East Wind matters for Ozarks readers because it makes sustainability feel local and tangible. The word can become abstract quickly. It can turn into a policy debate, a product label or a distant argument about global systems too large for one household or one town to grasp. East Wind brings the idea back down to the scale of creek water, garden rows, firewood, shared kitchens, food processing, sawdust, berry patches and people trying to organize work in a way that keeps a rural place functioning. That does not make the choices easy. It makes them visible.

It also matters because food security and environmental stewardship are connected. Gardens, orchards, perennial plantings and local processing do not remove a community from the wider economy, but they can soften some of the shocks that come with depending entirely on outside systems. East Wind’s garden work, nut butter business and shared labor structure show one way people have tried to make rural life more durable. The model is unusual, but the underlying questions are familiar across the Ozarks: How do people stay on the land? How do they make work pay? How do they care for woods and water without pretending they do not also need heat, income and food? How do neighbors help each other when formal systems are thin?

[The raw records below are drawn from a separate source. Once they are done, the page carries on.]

/-- **(12.14), linearised reading, sharpened**: `‖Z_j(wLin) − bracket1214‖ < 2.3·10⁻⁶` for `j = 1, 2, 3`
(values `2.11·10⁻⁶, 2.11·10⁻⁶, 1.37·10⁻⁶`). [cite: Zhang2022LandauSiegel, §12 (12.14) p.72] -/
theorem norm_Z1214_lin_sub_bracket_lt {j : ℕ} (hj : j ∈ ({1, 2, 3} : Finset ℕ)) :
    ‖Z1214 wLin j - bracket1214‖ < 23 / 10 ^ 7 := by
  simp only [Finset.mem_insert, Finset.mem_singleton] at hj
  rcases hj with rfl | rfl | rfl
  · exact norm_lt_23 (hi_bound (CB.mem_normSqFI (mem_ZDB mem_windows_lin.1.1 mem_windows_lin.1.2))
      cert1214sharp.1)
  · exact norm_lt_23 (hi_bound (CB.mem_normSqFI (mem_ZDB mem_windows_lin.2.1.1 mem_windows_lin.2.1.2))
      cert1214sharp.2.1)
  · exact norm_lt_23 (hi_bound (CB.mem_normSqFI (mem_ZDB mem_windows_lin.2.2.1 mem_windows_lin.2.2.2))
      cert1214sharp.2.2)

end Certificate

/-! ## (i) The explicit weight `𝓦⁰_j(P^z)` is the linearised weight plus an affine term of size `K(c′)𝓛⁻⁸` -/

section Perturbation

variable {c' : ℝ} {D : ℕ}
import Summits.Ventures.HSemireg.WedgeHankelRecurrenceGaussChebyshevResultantGapTwo

/-!
# Venture HSemireg — **COMMON ZEROS OF `T_{n+2}`, `T_n` AND OF `U_{n+2}`, `U_n`** (Mathlib's Chebyshev polynomials): consecutive `T_{n+1}`, `T_n` (and `U_{n+1}`, `U_n`) never share a zero in a
# nontrivial commutative ring; `T_{2m}(0) = ±1 ≠ 0`; over a field with `2 ≠ 0`, **`T_{n+2}` and `T_n` have a common zero iff `n` is odd** (the zero `0`), likewise for `U`; and over `ℤ`
# **`Res_{(n+2,n)}(T_{n+2}, T_n) = 0 ⟺ n odd`**, **`Res_{(n+2,n)}(U_{n+2}, U_n) = 0 ⟺ n odd`** (N430)

HONEST FRAMING. Part of the Lean index of the computation cell `pub-hsemireg` (seat p10 gen 47, Sunday typer «UNIFORM-IN-n»).  Polynomial evaluation and integer algebra only (Mathlib
`Polynomial.Chebyshev`, `Polynomial.resultant`); no variety, no cohomology theory, no sheaf, no Ext group and no semiregularity map is constructed here; nothing here says that HC / HC_CM / HC_AV
holds; no Literature fact (unproved `Prop`) is declared or used.  Custodian versions as in `WedgeHankelSiegelIdeal` (1/3).
SOURCES (cited).  G. Szegő, *Orthogonal Polynomials*, §3.3 (consecutive orthogonal polynomials have no common zero), (4.7.4) ∕ (1.12.3) (`T_n(0)`); P. C. Gibson, *Common zeros of two
polynomials in an orthogonal sequence*, J. Approx. Theory 105 (2000) 129–132; K. Dilcher, K. B. Stolarsky, Trans. Amer. Math. Soc. 357 (2005) 965–981 (vanishing of `Res(T_m, T_n)`).  The
parity criteria are COROLLARIES typed here.
PROOF TYPED HERE.  Descent `T_n = 2X T_{n+1} − T_{n+2}` down to `T_0 = 1`; `2x T_{n+1}(x) = T_{n+2}(x) + T_n(x)`; Mathlib `T_eval_two_mul_zero` (`= ±1`), `T_eval_zero_of_odd`; N430
`chebyshevT_resultant_gap_two`, `chebyshevU_resultant_gap_two`.
DEDUP DISCLOSURE (`rg -n -i 'chebyshev.*common_zero|eval_ne_zero_of_eval_succ|not_isRoot_chebyshevT' Summits Literature`, 2026-09-04): N427 (abstract symmetric recurrences, Hermite);
`Literature.Algebra.Polynomial.ChebyshevCoefficientFormulas.not_isRoot_chebyshevT_succ` (consecutive `T`, `ℤ`-indexed, `IsRoot` form — the RELATED statement to the first lemma below, which is
kept in the `ℕ`-indexed `eval` form used by the gap-two criteria) and `isCoprime_chebyshevT_succ` ∕ `isCoprime_chebyshevU_succ_nat`; 0 hits for the 8 names below.

WHAT IS IN THE TREE.  N430 `chebyshevT_resultant_gap_two`, `chebyshevU_resultant_gap_two`; N427 `common_zero_gap_two_iff_odd` (abstract); Mathlib `T_add_two`, `U_add_two`, `T_zero`, `U_zero`,
`T_eval_two_mul_zero`, `U_eval_two_mul_zero`, `T_eval_zero_of_odd`, `U_eval_zero_of_odd`, `Int.units_eq_one_or`.
THIS FILE (namespace `Summit.Ventures.HSemireg.Wedge.HankelOuter` continued; CHAINED on N430; 0 definitions):
* §1196 `chebyshevT_eval_ne_zero_of_eval_succ_eq_zero`, `chebyshevU_eval_ne_zero_of_eval_succ_eq_zero` (consecutive members share no zero), `chebyshevT_eval_zero_ne_zero_of_even`,
  `chebyshevU_eval_zero_ne_zero_of_even`, **`chebyshevT_common_zero_gap_two_iff`**, **`chebyshevU_common_zero_gap_two_iff`** (field, `2 ≠ 0`),
  **`chebyshevT_resultant_gap_two_eq_zero_iff`**, **`chebyshevU_resultant_gap_two_eq_zero_iff`** (over `ℤ`).
CAVEATS.  The field criteria assume `(2 : K) ≠ 0` (in characteristic `2` one has `T_{n+2} = T_n`, not treated).  Nothing Ext-side.  New names only.
-/

open Module Polynomial
open scoped Matrix Polynomial

namespace Summit.Ventures.HSemireg.Wedge.HankelOuter

/-! ## §1196. Common zeros two steps apart in the Chebyshev families -/

/-- **Consecutive `T_{n+1}`, `T_n` have no common zero** (nontrivial commutative ring): `T_{n+1}(x) = 0 ⇒ T_n(x) ≠ 0`. [Szegő §3.3; this file, §1196] -/
theorem chebyshevT_eval_ne_zero_of_eval_succ_eq_zero {R : Type*} [CommRing R] [Nontrivial R] (x : R) :
    ∀ n : ℕ, (Polynomial.Chebyshev.T R ((n : ℤ) + 1)).eval x = 0 → (Polynomial.Chebyshev.T R (n : ℤ)).eval x ≠ 0 := by
  intro n
  induction n with
  | zero => intro _; rw [Nat.cast_zero, Polynomial.Chebyshev.T_zero, eval_one]; exact one_ne_zero
  | succ n ih =>
    intro h1 h2
    push_cast at h1 h2
    have e : Polynomial.Chebyshev.T R (n : ℤ) = 2 * Polynomial.X * Polynomial.Chebyshev.T R ((n : ℤ) + 1) - Polynomial.Chebyshev.T R ((n : ℤ) + 1 + 1) := by
      rw [show (n : ℤ) + 1 + 1 = (n : ℤ) + 2 by ring, Polynomial.Chebyshev.T_add_two]; ring
    have h3 : (Polynomial.Chebyshev.T R (n : ℤ)).eval x = 0 := by rw [e, eval_sub, h1, sub_zero, eval_mul, h2, mul_zero]
    exact ih h2 h3

/-- **Consecutive `U_{n+1}`, `U_n` have no common zero** (nontrivial commutative ring). [Szegő §3.3; this file, §1196] -/
theorem chebyshevU_eval_ne_zero_of_eval_succ_eq_zero {R : Type*} [CommRing R] [Nontrivial R] (x : R) :
    ∀ n : ℕ, (Polynomial.Chebyshev.U R ((n : ℤ) + 1)).eval x = 0 → (Polynomial.Chebyshev.U R (n : ℤ)).eval x ≠ 0 := by
  intro n
  induction n with
  | zero => intro _; rw [Nat.cast_zero, Polynomial.Chebyshev.U_zero, eval_one]; exact one_ne_zero
  | succ n ih =>
    intro h1 h2
    push_cast at h1 h2
    have e : Polynomial.Chebyshev.U R (n : ℤ) = 2 * Polynomial.X * Polynomial.Chebyshev.U R ((n : ℤ) + 1) - Polynomial.Chebyshev.U R ((n : ℤ) + 1 + 1) := by
      rw [show (n : ℤ) + 1 + 1 = (n : ℤ) + 2 by ring, Polynomial.Chebyshev.U_add_two]; ring
    have h3 : (Polynomial.Chebyshev.U R (n : ℤ)).eval x = 0 := by rw [e, eval_sub, h1, sub_zero, eval_mul, h2, mul_zero]
    exact ih h2 h3

/-- `T_n(0) ≠ 0` for even `n` (it is `±1`). [Szegő (1.12.3); this file, §1196] -/
theorem chebyshevT_eval_zero_ne_zero_of_even {R : Type*} [CommRing R] [Nontrivial R] (n : ℕ) (hn : Even n) :
    (Polynomial.Chebyshev.T R (n : ℤ)).eval 0 ≠ 0 := by
  obtain ⟨m, rfl⟩ := hn
  rw [show ((m + m : ℕ) : ℤ) = 2 * (m : ℤ) by push_cast; ring, Polynomial.Chebyshev.T_eval_two_mul_zero]
  rcases Int.units_eq_one_or ((m : ℤ).negOnePow) with h | h <;> rw [h]
  · rw [Units.val_one, Int.cast_one]; exact one_ne_zero
  · rw [Units.val_neg, Units.val_one, Int.cast_neg, Int.cast_one, neg_ne_zero]; exact one_ne_zero

/-- `U_n(0) ≠ 0` for even `n` (it is `±1`). [Szegő (1.12.3); this file, §1196] -/
theorem chebyshevU_eval_zero_ne_zero_of_even {R : Type*} [CommRing R] [Nontrivial R] (n : ℕ) (hn : Even n) :
    (Polynomial.Chebyshev.U R (n : ℤ)).eval 0 ≠ 0 := by
  obtain ⟨m, rfl⟩ := hn
  rw [show ((m + m : ℕ) : ℤ) = 2 * (m : ℤ) by push_cast; ring, Polynomial.Chebyshev.U_eval_two_mul_zero]
  rcases Int.units_eq_one_or ((m : ℤ).negOnePow) with h | h <;> rw [h]
  · rw [Units.val_one, Int.cast_one]; exact one_ne_zero
  · rw [Units.val_neg, Units.val_one, Int.cast_neg, Int.cast_one, neg_ne_zero]; exact one_ne_zero

/-- **`T_{n+2}` and `T_n` have a common zero iff `n` is odd** (field with `2 ≠ 0`; the common zero is `0`). [corollary; Gibson 2000; Szegő §3.3; this file, §1196] -/
theorem chebyshevT_common_zero_gap_two_iff {K : Type*} [Field K] (h2 : (2 : K) ≠ 0) (n : ℕ) :
    (∃ x : K, (Polynomial.Chebyshev.T K ((n : ℤ) + 2)).eval x = 0 ∧ (Polynomial.Chebyshev.T K (n : ℤ)).eval x = 0) ↔ Odd n := by
  constructor
  · rintro ⟨x, ha, hb⟩
    have hT1 : (Polynomial.Chebyshev.T K ((n : ℤ) + 1)).eval x ≠ 0 := by
      have h := chebyshevT_eval_ne_zero_of_eval_succ_eq_zero x (n + 1)
      push_cast at h
      exact h (by rw [show (n : ℤ) + 1 + 1 = (n : ℤ) + 2 by ring]; exact ha)
    have e := congrArg (Polynomial.eval x) (Polynomial.Chebyshev.T_add_two K (n : ℤ))
    rw [ha, eval_sub, hb, sub_zero, eval_mul, eval_mul, eval_X, eval_ofNat] at e
    have hx : x = 0 := by
      rcases mul_eq_zero.1 e.symm with h | h
      · rcases mul_eq_zero.1 h with h' | h'
        · exact absurd h' h2
        · exact h'
      · exact absurd h hT1
    subst hx
    by_contra hne
    exact chebyshevT_eval_zero_ne_zero_of_even (R := K) n (Nat.not_odd_iff_even.1 hne) hb
  · rintro ⟨m, rfl⟩
    exact ⟨0, Polynomial.Chebyshev.T_eval_zero_of_odd (R := K) ⟨m + 1, by push_cast; ring⟩, Polynomial.Chebyshev.T_eval_zero_of_odd (R := K) ⟨m, by push_cast; ring⟩⟩

/-- **`U_{n+2}` and `U_n` have a common zero iff `n` is odd** (field with `2 ≠ 0`; the common zero is `0`). [corollary; Gibson 2000; Szegő §3.3; this file, §1196] -/
theorem chebyshevU_common_zero_gap_two_iff {K : Type*} [Field K] (h2 : (2 : K) ≠ 0) (n : ℕ) :
    (∃ x : K, (Polynomial.Chebyshev.U K ((n : ℤ) + 2)).eval x = 0 ∧ (Polynomial.Chebyshev.U K (n : ℤ)).eval x = 0) ↔ Odd n := by
  constructor
  · rintro ⟨x, ha, hb⟩
    have hU1 : (Polynomial.Chebyshev.U K ((n : ℤ) + 1)).eval x ≠ 0 := by
      have h := chebyshevU_eval_ne_zero_of_eval_succ_eq_zero x (n + 1)
      push_cast at h
      exact h (by rw [show (n : ℤ) + 1 + 1 = (n : ℤ) + 2 by ring]; exact ha)
    have e := congrArg (Polynomial.eval x) (Polynomial.Chebyshev.U_add_two K (n : ℤ))
    rw [ha, eval_sub, hb, sub_zero, eval_mul, eval_mul, eval_X, eval_ofNat] at e
    have hx : x = 0 := by
      rcases mul_eq_zero.1 e.symm with h | h
      · rcases mul_eq_zero.1 h with h' | h'
        · exact absurd h' h2
        · exact h'
      · exact absurd h hU1
    subst hx
    by_contra hne
    exact chebyshevU_eval_zero_ne_zero_of_even (R := K) n (Nat.not_odd_iff_even.1 hne) hb
  · rintro ⟨m, rfl⟩
    exact ⟨0, Polynomial.Chebyshev.U_eval_zero_of_odd (R := K) ⟨m + 1, by push_cast; ring⟩, Polynomial.Chebyshev.U_eval_zero_of_odd (R := K) ⟨m, by push_cast; ring⟩⟩

/-- **`Res_{(n+2,n)}(T_{n+2}, T_n) = 0 ⟺ n` odd** (over `ℤ`). [corollary of N430; Dilcher–Stolarsky 2005; this file, §1196] -/
theorem chebyshevT_resultant_gap_two_eq_zero_iff (n : ℕ) :
    (Polynomial.Chebyshev.T ℤ ((n : ℤ) + 2)).resultant (Polynomial.Chebyshev.T ℤ (n : ℤ)) (n + 2) n = 0 ↔ Odd n := by
  rw [chebyshevT_resultant_gap_two]
  constructor
  · intro h
    by_contra hne
    exact absurd h (mul_ne_zero (mul_ne_zero (pow_ne_zero _ two_ne_zero) (chebyshevT_eval_zero_ne_zero_of_even n (Nat.not_odd_iff_even.1 hne)))
      (mul_ne_zero (pow_ne_zero _ (neg_ne_zero.2 one_ne_zero)) (pow_ne_zero _ two_ne_zero)))
  · rintro ⟨m, rfl⟩
    rw [Polynomial.Chebyshev.T_eval_zero_of_odd (R := ℤ) ⟨m, by push_cast; ring⟩, mul_zero, zero_mul]

/-- **`Res_{(n+2,n)}(U_{n+2}, U_n) = 0 ⟺ n` odd** (over `ℤ`). [corollary of N430; Dilcher–Stolarsky 2005; this file, §1196] -/
theorem chebyshevU_resultant_gap_two_eq_zero_iff (n : ℕ) :
    (Polynomial.Chebyshev.U ℤ ((n : ℤ) + 2)).resultant (Polynomial.Chebyshev.U ℤ (n : ℤ)) (n + 2) n = 0 ↔ Odd n := by
  rw [chebyshevU_resultant_gap_two]
  constructor
  · intro h
    by_contra hne
    exact absurd h (mul_ne_zero (mul_ne_zero (pow_ne_zero _ two_ne_zero) (chebyshevU_eval_zero_ne_zero_of_even n (Nat.not_odd_iff_even.1 hne)))
      (mul_ne_zero (pow_ne_zero _ (neg_ne_zero.2 one_ne_zero)) (pow_ne_zero _ two_ne_zero)))
  · rintro ⟨m, rfl⟩
    rw [Polynomial.Chebyshev.U_eval_zero_of_odd (R := ℤ) ⟨m, by push_cast; ring⟩, mul_zero, zero_mul]

end Summit.Ventures.HSemireg.Wedge.HankelOuter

Those questions are not new. They run through Ozarks history, from subsistence gardening and wood heat to church suppers, volunteer fire departments, food pantries, farm markets and family networks that stretch across gravel roads. East Wind’s version is distinctive because its property, businesses and labor are organized cooperatively, but the environmental heartbeat is recognizable. It is the belief that a place can be cared for through repeated, practical acts. Split the wood. Tend the soil. Plant the trees. Keep the creek clean. Share the work. Fix what breaks. Try again when a season fails.

That is a feel-good story, but only if it is allowed to remain honest. Intentional communities require governance, labor expectations, accountability and daily compromise. Shared resources can reduce some pressures while creating other tensions. Living closer to the land can deepen appreciation, but it can also increase the amount of physical work required to keep a place going. East Wind’s value as an environmental feature comes from that realism. It is not a glossy escape from the world. It is a long-running local attempt to meet ordinary needs in a less isolated, less disposable and more land-aware way.

In the end, the strength of East Wind as an environmental story is not that it offers a perfect blueprint for everyone else. It does not. The strength of the story is simpler. In one corner of the Missouri Ozarks, for more than half a century, people have kept testing whether a shared life can produce a more careful relationship to land. They have done it not through abstraction but through gardens, orchards, compost, cover crops, milling, wood heat, food processing, volunteer work and the long patience of trying again next season. And if you stand with that idea for a moment, the setting begins to make perfect sense: Lick Creek moving past the woods, the gardens pushing outward at the edge of the cleared ground, and one Ozark community still asking whether shared work can make rural life a little more durable, a little more neighborly and a little more sustainable than it would otherwise be.

This article originally appeared in the The Ozark Gazette

Additional Reporting By: East Wind Community; East Wind Community Our Land; East Wind Community Garden; East Wind Community Forestry; East Wind Community Our Business; East Wind Nut Butters; 417 Magazine; Ozark County Times

What This Means

For readers, East Wind Community offers a local example of sustainability as daily work rather than distant theory. Its gardens, orchards, forest care, nut butter business and shared labor system connect environmental stewardship to food security, rural work and Ozarks resilience.

The practical takeaway is not that every household or town should copy East Wind’s model. It is that soil, woods, water, food processing and neighborly labor remain central to how rural communities endure.